As I write from Madrid, I am very aware of how my mind embraces the differences between my life in New York and in the Spanish capitol. It is a beautiful city, and I have enjoyed many summers in Madrid. As I walk the streets, my mind wants to divide the world into two categories: I like this, I don't like that. I like a cafe solo, without milk, which is rich and strong. I don't like the abundance of Starbucks, which seem to have grown in number since I was last here. (Don't you people know that your coffee is so much better than Starbucks?). I like the narrow streets, with cobblestones, teeming with pedestrians. I don't like all of the cigarette smoke that, despite being outside, seems to hover in small grey clouds throughout the city.
Most people do this all the time with everything. Facebook encourages it, reducing our reactions to liking or ignoring every post and picture in our news feed. An important mindfulness practice is to notice how often your mind assesses everything that you perceive and divides it into "I like" or "I don't like." Your mind might even go one step further and say, "That's good" or "that's bad." Our minds are constructed out of this binarism, that separates the world into different objects and then labels them as "good" or "bad." Our minds are in a constant state of differentiation and evaluation. Yet, our minds often are making valuations based on the slightest of information and making rapid-fire conclusions, almost unconsciously. We do this so often, we might not even be aware of our minds' capacity to discriminate between what it thinks is good, and therefore likes, and what it thinks is bad, and therefore dislikes.
Unfortunately, this basic structure of our minds is what is at the root of so much strife in our world. Our capacity to divide into good and bad, to make constant evaluations of what we like and dislike, often without much if any information, is also at the basis of the widespread discrimination in our society. We might not believe that our small discriminations each day with all sorts of mundane objects has anything to do with racism, sexism, and homophobia, but that's not true. The mind's structure--separating and evaluating objects into categories of good and bad, like and dislike--is what permits people to extend that same line of thinking to whole categories of people or types of behavior. In word, we judge: we judge objects, people, activities, and of course, ourselves.
To begin to see where you are engaged in constant judgment, begin to watch your mind throughout your day. Notice how often you say or think versions of "I like this" or "I don't like that" or "This is good" or "That's bad." You might begin to see as you walk to work or are on the subway that you do this with various people, their clothing, their actions. You no doubt do it at work with your work assignments, your boss, and your colleagues. At the end of the day, take a look at all the occasions when your mind divided the world into like-good and dislike-bad, and see if there are any patterns. Did you notice if certain people or things provoked you more than others? Did you notice how often people engage you in conversation around what they like and dislike, trying to get you to agree to their perceptions?

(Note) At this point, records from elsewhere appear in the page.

/-- **finitely generated span of the translates of a product**: if the right translates of `A` along `a(K)` and of `B` along `b(K)` span finitely generated modules, so do the
right `K`-translates of `h ↦ A(a h)·B(b h)` (`Submodule.FG.map₂` + §1). [folklore] [cite: BorelJacquet1979, §4.1] -/
theorem fg_span_range_mul_comp {R : Type*} [CommRing R] {G Gα Gβ : Type*} [Group G] [Group Gα] [Group Gβ] (a : G →* Gα) (b : G →* Gβ) (A : Gα → R) (B : Gβ → R)
    (K : Set G) (hA : (Submodule.span R (Set.range fun k : K => fun x : Gα => A (x * a (k : G)))).FG)
    (hB : (Submodule.span R (Set.range fun k : K => fun y : Gβ => B (y * b (k : G)))).FG) :
    ∃ W : Submodule R (G → R), W.FG ∧ Submodule.span R (Set.range fun k : K => fun h : G => A (a (h * (k : G))) * B (b (h * (k : G)))) ≤ W := by
  obtain ⟨P, hP⟩ := exists_bilinear_mul_comp (R := R) (a : G → Gα) (b : G → Gβ)
  exact ⟨_, Submodule.FG.map₂ P hA hB, span_range_mul_comp_le_map₂ a b A B K P hP⟩

/-- **finite-dimensional version** (division ring of scalars = a field `𝕜` here, since `map₂` wants commutative scalars): finite-dimensional factor spans ⇒ finite-dimensional span
of the `K`-translates of the product. [folklore] [cite: BorelJacquet1979, §4.1] -/
theorem finiteDimensional_span_range_mul_comp {𝕜 : Type*} [Field 𝕜] {G Gα Gβ : Type*} [Group G] [Group Gα] [Group Gβ] (a : G →* Gα) (b : G →* Gβ) (A : Gα → 𝕜) (B : Gβ → 𝕜)
    (K : Set G) (hA : FiniteDimensional 𝕜 (Submodule.span 𝕜 (Set.range fun k : K => fun x : Gα => A (x * a (k : G)))))
    (hB : FiniteDimensional 𝕜 (Submodule.span 𝕜 (Set.range fun k : K => fun y : Gβ => B (y * b (k : G))))) :
    FiniteDimensional 𝕜 (Submodule.span 𝕜 (Set.range fun k : K => fun h : G => A (a (h * (k : G))) * B (b (h * (k : G))))) := by
  obtain ⟨W, hW, hle⟩ := fg_span_range_mul_comp a b A B K (Module.Finite.iff_fg.1 hA) (Module.Finite.iff_fg.1 hB)
  haveI : FiniteDimensional 𝕜 W := Module.Finite.iff_fg.2 hW
  exact Submodule.finiteDimensional_of_le hle

/-- **open level over a compact set of translators ⇒ finite-dimensional span**, in the `Set.range` form of §1: if `B(y u) = B(y)` for `u` in an open subgroup and `b(K)` is
contained in a compact set, the translates `{y ↦ B(y · b k)}_{k ∈ K}` span a finite-dimensional space (★ p861127 §1). [folklore] [cite: BorelJacquet1979, §4.1] -/
theorem finiteDimensional_span_range_comp_of_isCompact {𝕜 : Type*} [Field 𝕜] {G Gβ : Type*} [Group G] [Group Gβ] [TopologicalSpace Gβ] [ContinuousMul Gβ] (b : G →* Gβ)
    (B : Gβ → 𝕜) (U : Subgroup Gβ) (hU : IsOpen (U : Set Gβ)) (hB : ∀ y, ∀ u ∈ U, B (y * u) = B y) (K : Set G) {C : Set Gβ} (hC : IsCompact C) (hKC : ∀ k ∈ K, b k ∈ C) :
    FiniteDimensional 𝕜 (Submodule.span 𝕜 (Set.range fun k : K => fun y : Gβ => B (y * b (k : G)))) := by
  refine FiniteDimensional.span_of_finite 𝕜 ((finite_image_rightTranslate_of_isCompact U hU B hB hC).subset ?_)
  rintro _ ⟨k, rfl⟩
  exact ⟨b (k : G), hKC k k.2, rfl⟩

variable (L : Type) [Field L] [NumberField L] [IsCMField L]
variable {N M n : ℕ} (e : Fin N × Fin M ≃ Fin n)
  (dV : Fin N → L) (hdV : ∀ i, IsCMField.complexConj L (dV i) = dV i)
  (dW : Fin M → L) (hdW : ∀ i, IsCMField.complexConj L (dW i) = dW i)

/-! ## §2 `K`-finiteness of `h ↦ A(h_∞)·B(h_f)` for ANY Iwasawa datum -/

/-- **(G-Kfin) AN ARCHIMEDEAN × FINITE PRODUCT OF OPEN FINITE LEVEL IS `K`-FINITE.**  `𝒦` any Iwasawa datum of `H(𝔸)` (compact `𝒦.K`); `A : H_∞ → ℂ` with the right translates
`x ↦ A(x · k_∞)`, `k ∈ 𝒦.K`, spanning a finite-dimensional space; `B : H(𝔸_f) → ℂ` right-invariant under an OPEN subgroup `U_f ≤ H(𝔸_f)`.  Then `φ(h) := A(h_∞)·B(h_f)` is
`K`-finite: `IsKFinite 𝒦 φ` (★ D1′).  [cite: BorelJacquet1979, §4.1] [cite: HarrisKudlaSweet1996, §1 (1.16)] [cite: KudlaRallis1994, §1] -/
theorem isKFinite_archMul_fin (𝒦 : IwasawaDatum L e dV hdV dW hdW)
    (A : UnitaryGroup.arch (Fp L) L (IsCMField.complexConj L) (n + n) (hermD L e dV hdV dW hdW) → ℂ)
    (B : UnitaryGroup.finAdelic (Fp L) L (IsCMField.complexConj L) (n + n) (hermD L e dV hdV dW hdW) → ℂ)
    (hA : FiniteDimensional ℂ (Submodule.span ℂ (Set.range fun k : 𝒦.K =>
      fun x : UnitaryGroup.arch (Fp L) L (IsCMField.complexConj L) (n + n) (hermD L e dV hdV dW hdW) =>
        A (x * UnitaryGroup.archPart (Fp L) L (IsCMField.complexConj L) (n + n) (hermD L e dV hdV dW hdW) (k : HA L e dV hdV dW hdW)))))
    {Uf : Subgroup (UnitaryGroup.finAdelic (Fp L) L (IsCMField.complexConj L) (n + n) (hermD L e dV hdV dW hdW))}
    (hUf : IsOpen (Uf : Set (UnitaryGroup.finAdelic (Fp L) L (IsCMField.complexConj L) (n + n) (hermD L e dV hdV dW hdW))))
    (hB : ∀ y, ∀ u ∈ Uf, B (y * u) = B y) :
    Literature.NumberTheory.K2Lit.SiegelDoubled.IsKFinite 𝒦 (fun h : HA L e dV hdV dW hdW =>
      A (UnitaryGroup.archPart (Fp L) L (IsCMField.complexConj L) (n + n) (hermD L e dV hdV dW hdW) h) *
        B (UnitaryGroup.finPart (Fp L) L (IsCMField.complexConj L) (n + n) (hermD L e dV hdV dW hdW) h)) := by
  -- the finite factor: finitely many translates over the compact set `finPart(𝒦.K)`
  have hB' := finiteDimensional_span_range_comp_of_isCompact (𝕜 := ℂ)
    (UnitaryGroup.finPart (Fp L) L (IsCMField.complexConj L) (n + n) (hermD L e dV hdV dW hdW)) B Uf hUf hB (𝒦.K : Set (HA L e dV hdV dW hdW))
    (𝒦.isCompact_K.image (UnitaryGroup.continuous_finPart (Fp L) L (IsCMField.complexConj L) (n + n) (hermD L e dV hdV dW hdW))) (fun k hk => ⟨k, hk, rfl⟩)
  unfold Literature.NumberTheory.K2Lit.SiegelDoubled.IsKFinite Literature.NumberTheory.K2Lit.SiegelDoubled.rightTranslateSpan
  exact finiteDimensional_span_range_mul_comp (𝕜 := ℂ)
    (UnitaryGroup.archPart (Fp L) L (IsCMField.complexConj L) (n + n) (hermD L e dV hdV dW hdW))
    (UnitaryGroup.finPart (Fp L) L (IsCMField.complexConj L) (n + n) (hermD L e dV hdV dW hdW)) A B (𝒦.K : Set (HA L e dV hdV dW hdW)) hA hB'

/-- **continuity of the product**: `A` continuous and `B` of open level (hence locally constant, ★ p861068 §1) ⇒ `h ↦ A(h_∞)·B(h_f)` is continuous on `H(𝔸)` (★ U2
`continuous_archPart ∕ continuous_finPart`). [cite: BorelJacquet1979, §4.1] -/
theorem continuous_archMul_fin
    {A : UnitaryGroup.arch (Fp L) L (IsCMField.complexConj L) (n + n) (hermD L e dV hdV dW hdW) → ℂ} (hAc : Continuous A)
    {B : UnitaryGroup.finAdelic (Fp L) L (IsCMField.complexConj L) (n + n) (hermD L e dV hdV dW hdW) → ℂ}
    {Uf : Subgroup (UnitaryGroup.finAdelic (Fp L) L (IsCMField.complexConj L) (n + n) (hermD L e dV hdV dW hdW))}
    (hUf : IsOpen (Uf : Set (UnitaryGroup.finAdelic (Fp L) L (IsCMField.complexConj L) (n + n) (hermD L e dV hdV dW hdW))))
    (hB : ∀ y, ∀ u ∈ Uf, B (y * u) = B y) :
    Continuous (fun h : HA L e dV hdV dW hdW =>
      A (UnitaryGroup.archPart (Fp L) L (IsCMField.complexConj L) (n + n) (hermD L e dV hdV dW hdW) h) *
        B (UnitaryGroup.finPart (Fp L) L (IsCMField.complexConj L) (n + n) (hermD L e dV hdV dW hdW) h)) :=
  (hAc.comp (UnitaryGroup.continuous_archPart (Fp L) L (IsCMField.complexConj L) (n + n) (hermD L e dV hdV dW hdW))).mul
    ((continuous_of_forall_mul_eq Uf hUf B hB).comp (UnitaryGroup.continuous_finPart (Fp L) L (IsCMField.complexConj L) (n + n) (hermD L e dV hdV dW hdW)))

/-! ## §3 Standard data: the archimedean input in the `IsArchKFinite` currency -/

/-- **(G-Kfin) FOR A STANDARD DATUM, ARCH INPUT = ★ `IsArchKFinite`**: `𝒦` STANDARD (★ J1(a) `IsStd`: `𝒦.K = C_∞·C_f`); `A : H_∞ → ℂ` `K_∞`-finite in the sense of ★ S2 DEFS
`IsArchKFinite 𝒦 A` (a finite-dimensional `V ∋ A` stable under `x ↦ f(x a)` for every arch `a` with `(a, 1) ∈ 𝒦.K`); `B` of open level `U_f ≤ H(𝔸_f)`.  Then `h ↦ A(h_∞)·B(h_f)` is
`K`-finite (for `k ∈ 𝒦.K` the element `(k_∞, 1)` lies in `𝒦.K`, ★ `IsStd.exists_arch`, so §2 applies). [cite: BorelJacquet1979, §4.1] [cite: Tan1999, §1 p. 166]
[cite: HarrisKudlaSweet1996, §1 (1.15)–(1.17)] -/
theorem isKFinite_archMul_fin_of_isArchKFinite {𝒦 : IwasawaDatum L e dV hdV dW hdW} (h𝒦 : 𝒦.IsStd)
    {A : UnitaryGroup.arch (Fp L) L (IsCMField.complexConj L) (n + n) (hermD L e dV hdV dW hdW) → ℂ} (hA : IsArchKFinite L e dV hdV dW hdW 𝒦 A)
    (B : UnitaryGroup.finAdelic (Fp L) L (IsCMField.complexConj L) (n + n) (hermD L e dV hdV dW hdW) → ℂ)
    {Uf : Subgroup (UnitaryGroup.finAdelic (Fp L) L (IsCMField.complexConj L) (n + n) (hermD L e dV hdV dW hdW))}
    (hUf : IsOpen (Uf : Set (UnitaryGroup.finAdelic (Fp L) L (IsCMField.complexConj L) (n + n) (hermD L e dV hdV dW hdW))))
    (hB : ∀ y, ∀ u ∈ Uf, B (y * u) = B y) :
    Literature.NumberTheory.K2Lit.SiegelDoubled.IsKFinite 𝒦 (fun h : HA L e dV hdV dW hdW =>
      A (UnitaryGroup.archPart (Fp L) L (IsCMField.complexConj L) (n + n) (hermD L e dV hdV dW hdW) h) *
        B (UnitaryGroup.finPart (Fp L) L (IsCMField.complexConj L) (n + n) (hermD L e dV hdV dW hdW) h)) := by
  obtain ⟨V, hVfd, hAV, hV⟩ := hA
  haveI := hVfd
  obtain ⟨Cinf, S, -, -, hCK, hKC⟩ := h𝒦.exists_arch
  refine isKFinite_archMul_fin L e dV hdV dW hdW 𝒦 A B ?_ hUf hB
  refine Submodule.finiteDimensional_of_le (S₂ := V) (Submodule.span_le.2 ?_)
  rintro _ ⟨k, rfl⟩
  exact hV _ (hCK _ (hKC (k : HA L e dV hdV dW hdW) k.2)) A hAV

end Summit.HodgeConjecture.HodgeConjecture.Cruxes.HLiu418.K2LiuArchFinProductKFinite

end
/-!
# Stokes' theorem on a closed oriented manifold: `∫_M dβ = 0`

Topic: integration of differential forms (Warner (1983), §4.8–4.9; Lee (2013), Ch. 16). This
file discharges the named facts
`Literature.Geometry.Kaehler.MForm.integral_eq_zero_of_mem_exactSmoothForms` and
`Literature.Geometry.Kaehler.MForm.integral_mextDeriv_eq_zero` of
`Literature/NumberTheory/Transcendental/FormIntegration.lean`: on a compact boundaryless manifold
with a continuous orientation family `o`, the integral `MForm.integral o` of the exterior
derivative of a smooth `m`-form (`finrank ℝ E = m + 1`) vanishes, hence so does the integral of
every exact smooth top form (Warner (1983), Corollary to Thm. 4.9 (Stokes' Theorem II, with
`∂M = ∅`); Lee (2013), Thm. 16.11 / Cor. 16.13).

## Main statements (all proved)

* `Literature.NumberTheory.Transcendental.integral_fderiv_apply_eq_zero`,
  `Literature.NumberTheory.Transcendental.integral_extDeriv_apply_eq_zero`: the flat case — the
  integral over a finite-dimensional space (Haar measure) of a directional derivative of a
  compactly supported `C¹` function, and of `dη (v)` for a compactly supported `C¹` form `η`,
  vanishes (Lee (2013), proof of Thm. 16.11, case `M = ℝⁿ`; here from Mathlib's integration by
  parts `integral_mul_fderiv_eq_neg_fderiv_mul_of_integrable` against the constant `1`).
* `Literature.Geometry.Kaehler.MForm.integral_finset_sum_of_isSmoothForm`: additivity of `∫_M`
  over finite sums of smooth top forms (Lee (2013), Prop. 16.6(a)), iterating the discharged
  named fact `MForm.integral_add` (`MForm.integral_add_holds` of `FormIntegrationAddProofs`).
* `Literature.NumberTheory.Transcendental.exists_ofChart_eq_smul`: a smooth form times a smooth
  function supported in a chart source is `MForm.ofChart p η` for a smooth compactly supported
  form `η` on the model space.
* `Literature.NumberTheory.Transcendental.integral_mextDeriv_smul_eq_zero`: Stokes for a form
  supported in one oriented chart (`mextDeriv_ofChart`, `MForm.integral_ofChart_smul` and the flat
  case).
* `Literature.NumberTheory.Transcendental.integral_mextDeriv_eq_zero_of_isSmoothForm`:
  **Stokes' theorem on a closed manifold**, `∫_M dβ = 0`, by a finite smooth partition of unity
  subordinate to oriented coordinate balls (`exists_chartSign_const_ball`) and `d (∑ ψᵢ β) = ∑ d (ψᵢ β)`.
* `Literature.Geometry.Kaehler.MForm.integral_mextDeriv_eq_zero_holds`,
  `Literature.Geometry.Kaehler.MForm.integral_eq_zero_of_mem_exactSmoothForms_holds`: the two named
  facts.

## Proof architecture (vs. Warner / Lee)

Warner (4.9) and Lee (16.11) reduce to forms supported in one oriented chart by a partition of
unity `{ψᵢ}` and linearity of `∫_M`, compute `∫_M d(ψᵢβ)` in that chart as the integral over
`ℝⁿ` of the exterior derivative of a compactly supported form, and conclude by the fundamental
theorem of calculus. Here: linearity of `∫_M` on smooth forms is
`MForm.integral_finset_sum_of_isSmoothForm` (from `MForm.integral_add_holds`);
`d β = ∑ᵢ d (ψᵢ β)` replaces Lee's
`∑ᵢ dψᵢ ∧ β = 0`; the single-chart computation is `MForm.integral_ofChart_smul` (change of
variables, from `FormIntegrationCharts`) after writing `ψᵢ β = ofChart pᵢ ηᵢ` and
`d (ofChart pᵢ ηᵢ) = ofChart pᵢ (dηᵢ)`; the flat case is integration by parts against `1`.

## References

* F. W. Warner, *Foundations of Differentiable Manifolds and Lie Groups*, GTM 94, Springer
  (1983), 4.8 Integration on an oriented manifold (pp. 145–148), Thm. 4.9 (Stokes' Theorem II)
  and its Corollary `∫_M dω = 0` for `M` compact oriented (pp. 148–149).
* J. M. Lee, *Introduction to Smooth Manifolds*, 2nd ed., GTM 218, Springer (2013), Prop. 15.6,
  Prop. 16.5–16.6, Thm. 16.11 (Stokes, p. 411), Cor. 16.13 (integrals of exact forms, p. 413).
-/

noncomputable section

open scoped Manifold ContDiff Topology
open Bundle Set Module MeasureTheory Function Filter

namespace Literature.NumberTheory.Transcendental

/-! ### The flat case: integrals of derivatives of compactly supported functions vanish -/

section Flat

variable {F : Type*} [NormedAddCommGroup F] [NormedSpace ℝ F] [FiniteDimensional ℝ F]
  [MeasurableSpace F] [BorelSpace F] (μ : Measure F) [μ.IsAddHaarMeasure]

/-- The integral (against a Haar measure on a finite-dimensional real vector space) of a
directional derivative of a compactly supported `C¹` function vanishes:
`∫ ∂ᵥf = 0` (the case `M = ℝⁿ` of Stokes' theorem, Lee (2013), proof of Thm. 16.11; obtained
from Mathlib's integration by parts formula against the constant function `1`).
[cite: LeeSmoothManifolds2013, Thm. 16.11] -/
theorem integral_fderiv_apply_eq_zero {f : F → ℝ} (hf : ContDiff ℝ 1 f)
    (hfc : HasCompactSupport f) (v : F) : ∫ x, fderiv ℝ f x v ∂μ = 0 := by
  have hcont : Continuous fun x ↦ fderiv ℝ f x v :=
    (hf.continuous_fderiv one_ne_zero).clm_apply continuous_const
  have hint : Integrable (fun x ↦ fderiv ℝ f x v) μ :=
    hcont.integrable_of_hasCompactSupport (hfc.fderiv_apply (𝕜 := ℝ) v)
  have h := integral_mul_fderiv_eq_neg_fderiv_mul_of_integrable (μ := μ) (f := f)
    (g := fun _ : F ↦ (1 : ℝ)) (v := v) (by simpa using hint) (by simp)
    (by simpa using hf.continuous.integrable_of_hasCompactSupport hfc)
    (fun x _ ↦ hf.differentiable one_ne_zero x) (fun x _ ↦ differentiableAt_const _)
  simpa using h

omit [FiniteDimensional ℝ F] [MeasurableSpace F] [BorelSpace F] in
/-- The exterior derivative of a `C^∞` form is `C^∞`. [folklore] -/
theorem contDiff_extDeriv {k : ℕ} {η : F → F [⋀^Fin k]→L[ℝ] ℝ} (hη : ContDiff ℝ ∞ η) :
    ContDiff ℝ ∞ (extDeriv η) := by
  have : extDeriv η = fun x ↦
      ContinuousAlternatingMap.alternatizeUncurryFinCLM ℝ F ℝ (fderiv ℝ η x) := by
    funext x
    rfl
  rw [this]
  exact (ContinuousAlternatingMap.alternatizeUncurryFinCLM ℝ F ℝ).contDiff.comp
    (hη.fderiv_right (m := ∞) (by simp))

omit [FiniteDimensional ℝ F] [MeasurableSpace F] [BorelSpace F] in
/-- The support of `dη` lies in the support of `Dη`. [folklore] -/
theorem support_extDeriv_subset {k : ℕ} (η : F → F [⋀^Fin k]→L[ℝ] ℝ) :
    support (extDeriv η) ⊆ support (fderiv ℝ η) := by
  intro x hx h0
  apply hx
  rw [extDeriv, h0, ← ContinuousAlternatingMap.alternatizeUncurryFinCLM_apply, map_zero]

omit [FiniteDimensional ℝ F] [MeasurableSpace F] [BorelSpace F] in
/-- The closed support of `dη` lies in the closed support of `η`. [folklore] -/
theorem tsupport_extDeriv_subset {k : ℕ} (η : F → F [⋀^Fin k]→L[ℝ] ℝ) :
    tsupport (extDeriv η) ⊆ tsupport η :=
  (closure_mono (support_extDeriv_subset η)).trans (tsupport_fderiv_subset ℝ)

omit [FiniteDimensional ℝ F] [MeasurableSpace F] [BorelSpace F] in
/-- The exterior derivative of a compactly supported form has compact support. [folklore] -/
theorem hasCompactSupport_extDeriv {k : ℕ} {η : F → F [⋀^Fin k]→L[ℝ] ℝ}
    (hηc : HasCompactSupport η) : HasCompactSupport (extDeriv η) :=
  (hηc.fderiv (𝕜 := ℝ)).mono (support_extDeriv_subset η)

/-- **Stokes on `ℝⁿ` without boundary**: for a compactly supported `C¹` form `η` of degree `k`
on a finite-dimensional real vector space and any `k + 1` vectors `v`, `∫ dη (v) = 0` against a
Haar measure (Lee (2013), proof of Thm. 16.11, case `M = ℝⁿ`: each term of
`dη (v) = ∑ᵢ (-1)ⁱ ∂_{vᵢ} η(v̂ᵢ)` integrates to zero). [cite: LeeSmoothManifolds2013, Thm. 16.11] -/
theorem integral_extDeriv_apply_eq_zero {k : ℕ} {η : F → F [⋀^Fin k]→L[ℝ] ℝ}
    (hη : ContDiff ℝ 1 η) (hηc : HasCompactSupport η) (v : Fin (k + 1) → F) :
    ∫ x, extDeriv η x v ∂μ = 0 := by
  have happly : ∀ w : Fin k → F, ContDiff ℝ 1 fun x ↦ η x w := fun w ↦
    contDiff_iff_contDiffAt.2 fun x ↦
      ContDiffAt.continuousAlternatingMap_apply_const hη.contDiffAt w
  have hsupp : ∀ w : Fin k → F, HasCompactSupport fun x ↦ η x w := fun w ↦
    hηc.mono fun x hx ↦ by
      rw [mem_support] at hx ⊢
      contrapose! hx
      rw [hx, ContinuousAlternatingMap.coe_zero, Pi.zero_apply]
  have hint : ∀ i : Fin (k + 1), Integrable
      (fun x ↦ (-1 : ℝ) ^ (i : ℕ) * fderiv ℝ (fun x ↦ η x (i.removeNth v)) x (v i)) μ := by
    intro i
    refine (Continuous.integrable_of_hasCompactSupport ?_
      ((hsupp _).fderiv_apply (𝕜 := ℝ) (v i))).const_mul _
    exact ((happly _).continuous_fderiv one_ne_zero).clm_apply continuous_const
  have heq : (fun x ↦ extDeriv η x v) = fun x ↦
      ∑ i : Fin (k + 1), (-1 : ℝ) ^ (i : ℕ) * fderiv ℝ (fun x ↦ η x (i.removeNth v)) x (v i) := by
    funext x
    rw [extDeriv_apply (hη.differentiable one_ne_zero x) v]
    refine Finset.sum_congr rfl fun i _ ↦ ?_
    simp only [zsmul_eq_mul, Int.cast_pow, Int.cast_neg, Int.cast_one]
  rw [heq, integral_finsetSum _ fun i _ ↦ hint i]
  refine Finset.sum_eq_zero fun i _ ↦ ?_
  rw [integral_const_mul, integral_fderiv_apply_eq_zero μ (happly _) (hsupp _), mul_zero]

end Flat

/-! ### Sums of smooth forms and their exterior derivatives; exact forms are derivatives -/

section Sums

variable {E : Type*} [NormedAddCommGroup E] [NormedSpace ℝ E]
  {H : Type*} [TopologicalSpace H] {I : ModelWithCorners ℝ E H}
  {M : Type*} [TopologicalSpace M] [ChartedSpace H M]
  {F : Type*} [NormedAddCommGroup F] [NormedSpace ℝ F] {k : ℕ}

/-- The exterior derivative of a finite sum of smooth forms is the sum of the exterior
derivatives (Warner (1983), Thm. 2.20(1), iterated). [cite: WarnerGTM94, Thm. 2.20] -/
theorem mextDeriv_finset_sum {ι : Type*} (s : Finset ι)
    {γ : ι → Literature.Geometry.Kaehler.MForm I M F k}
    (hγ : ∀ i ∈ s, Literature.Geometry.Kaehler.IsSmoothForm (γ i)) :
    Literature.Geometry.Kaehler.mextDeriv (∑ i ∈ s, γ i) =
      ∑ i ∈ s, Literature.Geometry.Kaehler.mextDeriv (γ i) := by
  classical
  induction s using Finset.induction_on with
  | empty => simp [Literature.Geometry.Kaehler.mextDeriv_zero]
  | insert a s ha ih =>
    have hs : ∀ i ∈ s, Literature.Geometry.Kaehler.IsSmoothForm (γ i) := fun i hi ↦
      hγ i (Finset.mem_insert_of_mem hi)
    rw [Finset.sum_insert ha, Finset.sum_insert ha,
      Literature.Geometry.Kaehler.mextDeriv_add (hγ a (Finset.mem_insert_self a s))
        ((Literature.Geometry.Kaehler.smoothForms I M F k).sum_mem hs), ih hs]

/-- In positive degree, an exact smooth form is the exterior derivative of a smooth form: the
span in the definition of `exactSmoothForms` is already the image `d (smooth k-forms)`, `d` being
additive and homogeneous on smooth forms (Warner (1983), Def. 4.11). [cite: WarnerGTM94, Def. 4.11] -/
theorem exists_eq_mextDeriv_of_mem_exactSmoothForms
    {α : Literature.Geometry.Kaehler.MForm I M F (k + 1)}
    (hα : α ∈ Literature.Geometry.Kaehler.exactSmoothForms I M F (k + 1)) :
    ∃ β : Literature.Geometry.Kaehler.MForm I M F k,
      Literature.Geometry.Kaehler.IsSmoothForm β ∧ Literature.Geometry.Kaehler.mextDeriv β = α := by
  rw [Literature.Geometry.Kaehler.exactSmoothForms] at hα
  refine Submodule.span_induction (p := fun α _ ↦ ∃ β : Literature.Geometry.Kaehler.MForm I M F k,
      Literature.Geometry.Kaehler.IsSmoothForm β ∧ Literature.Geometry.Kaehler.mextDeriv β = α)
    ?_ ?_ ?_ ?_ hα
  · rintro _ ⟨β, hβ, rfl⟩
    exact ⟨β, hβ, rfl⟩
  · exact ⟨0, Literature.Geometry.Kaehler.isSmoothForm_zero, Literature.Geometry.Kaehler.mextDeriv_zero⟩
  · rintro _ _ - - ⟨β, hβ, rfl⟩ ⟨γ, hγ, rfl⟩
    exact ⟨β + γ, hβ.add hγ, Literature.Geometry.Kaehler.mextDeriv_add hβ hγ⟩
  · rintro c _ - ⟨β, hβ, rfl⟩
    exact ⟨c • β, hβ.smul c, Literature.Geometry.Kaehler.mextDeriv_smul c β⟩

Watching your mind's constant discrimination along the axis of good and bad is the first step in developing equanimity. When you notice yourself saying you don't like something or that it's bad, pause and really ask yourself: what's so bad about it? Why do I instinctively dislike it? See if there's something there that actually has any substance to it. You might find yourself judging out of habit or because your parents often said the same thing. In those cases, recognize that you're just engaged in an unconscious act of ventriloquism. See if you can relax your judgment and just let whatever person, object, or behavior triggers your reaction to just be. You might find yourself beginning to accept a lot more things than you previously did. With this comes greater equanimity and peace as you cultivate a state of non-reactivity.